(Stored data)
/-!
# QUANT lane R8 tool: the FAR exchange inequality for block-combs with ROOM AT THE BOTTOM
# (a group of blobs with gates `≥ 1/2`, tied to the bottom of the chain, carrying `≥ 2j + 2 − c` relays) — no budget hypothesis

builds on p205010 (kernel theorem, internal audit signed; external expert review pending)

Support file (`--supports stmt-CriticalPhenomena-4575`), QUANT lane typer seat prim-quant-stmt (gen 14), rung R8 of
`run/shared/lean/prim/quant/LADDER.md`; typer target of the gen-11 lead (`prim-quant-lead-g11/LEAD-NOTES-G11.md` N22 (3′)/(3″) (i) "ROOM AT THE
BOTTOM", lane INBOX 2026-08-20T23:25Z (2)), in the generality the walk calculus gives for free.  Pure real algebra on the cdf recursion `CB[a, p, m]`
of `…QuantBlobWalk.lean` plus ONE probabilistic input, p1 g7's two-threshold transport row `Quant.IndepBlob.prodBernoulli_gapRow_of_half_le_gate`
(`…QuantIndepBlobGapRow.lean`) read through the canonical model `BlobWalk.CB_eq_prodBernoulli`.  No definitions (`local notation3` only), no sorries,
standard axioms.

**The mechanism (N22 (3′)).**  FAR at layer `j` for a block-comb is the exchange inequality `x·CB[K](j − c) ≤ Σ_{k<K} (w k − x) p k window_k(j)`
(`Quant.blockComb_exchange_identity`).  Its right side is `≥ (w_min − x)·Σ_k p k window_k(j) = (w_min − x)·P(S_K ≥ j+1)` (`CB_cross`); so FAR follows
from the TAIL ROW `P(S_K ≤ j − c) ≤ θ·P(S_K ≥ j+1)` with `θ = (1 − p₀)/p₀ ≤ (w_min − x)/x`.  Conditionally on the mass of the other blobs the tail row is
a statement about the group alone, and for a group with gates `≥ p₀ ≥ 1/2` and total mass `B ≥ 2j + 2 − c` every fibre is p1's gap row
(`λ = j − c − s + 1 ≤ η = j + 1 − s`, `λ + η ≤ B`).  Nothing here uses the budget `EN > 2j`: in this regime FAR is STRUCTURAL (lead g11).

* `Quant.BlobWalk.CB_congr₂` — `CB[a,p,m]` depends only on the first `m` sizes and gates.
* `Quant.BlobWalk.tail_row_lift` — a two-threshold row `CB[n](t₁ − s) ≤ θ(1 − CB[n](t₂ − s))` valid for the TAIL walk at every shift `s ≥ 0` lifts to the
  whole walk (`BlobWalk.CB_head`: each head blob is a convex combination of two shifts).
* `Quant.BlobWalk.tail_gapRow` — the gap row in `CB` form: gates `u k ≥ p₀ ≥ 1/2` (`k < n`), `2j + 2 ≤ c + Σ_{k<n} b k` ⟹
  `CB[b,u,n](j − c − s) ≤ (1−p₀)/p₀ · (1 − CB[b,u,n](j − s))` for every `s ≥ 0`.
* `Quant.BlobWalk.exchange_of_bottomRoom` — **the exchange inequality, hence FAR at layer `j`, for every block-comb (`x ≤ w k · p k`) containing a
  suffix group of blobs `m ≤ k < K` with `p k ≥ 1/2`, `x ≤ w_min · p k` (`w_min ≤` every chain weight; automatic for blobs at the bottom vertex) and
  `Σ_{m≤k<K} a k ≥ 2j + 2 − c` — NO budget hypothesis.**  Tree side: `Quant.farTree_blockComb_of_bottomRoom` (`…QuantFarTreeBlockCombBottomRoom.lean`).
Exact re-check: `run/shared/lean/prim/quant/prim-quant-stmt-g14/code/check_bottom_room.py` (3 000 random rational block-combs with such a group, sizes up
to `j + 2`, arbitrary earlier gates: 0 violations of the exchange inequality, of the intermediate bound, and of the tail row).  [this work]
-/

noncomputable section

_EXERCISE BRIEF_
Report back each line of the entries that holds the string "only".

_TASK RESPONSE_
(`…QuantIndepBlobGapRow.lean`) read through the canonical model `BlobWalk.CB_eq_prodBernoulli`.  No definitions (`local notation3` only), no sorries,
* `Quant.BlobWalk.CB_congr₂` — `CB[a,p,m]` depends only on the first `m` sizes and gates.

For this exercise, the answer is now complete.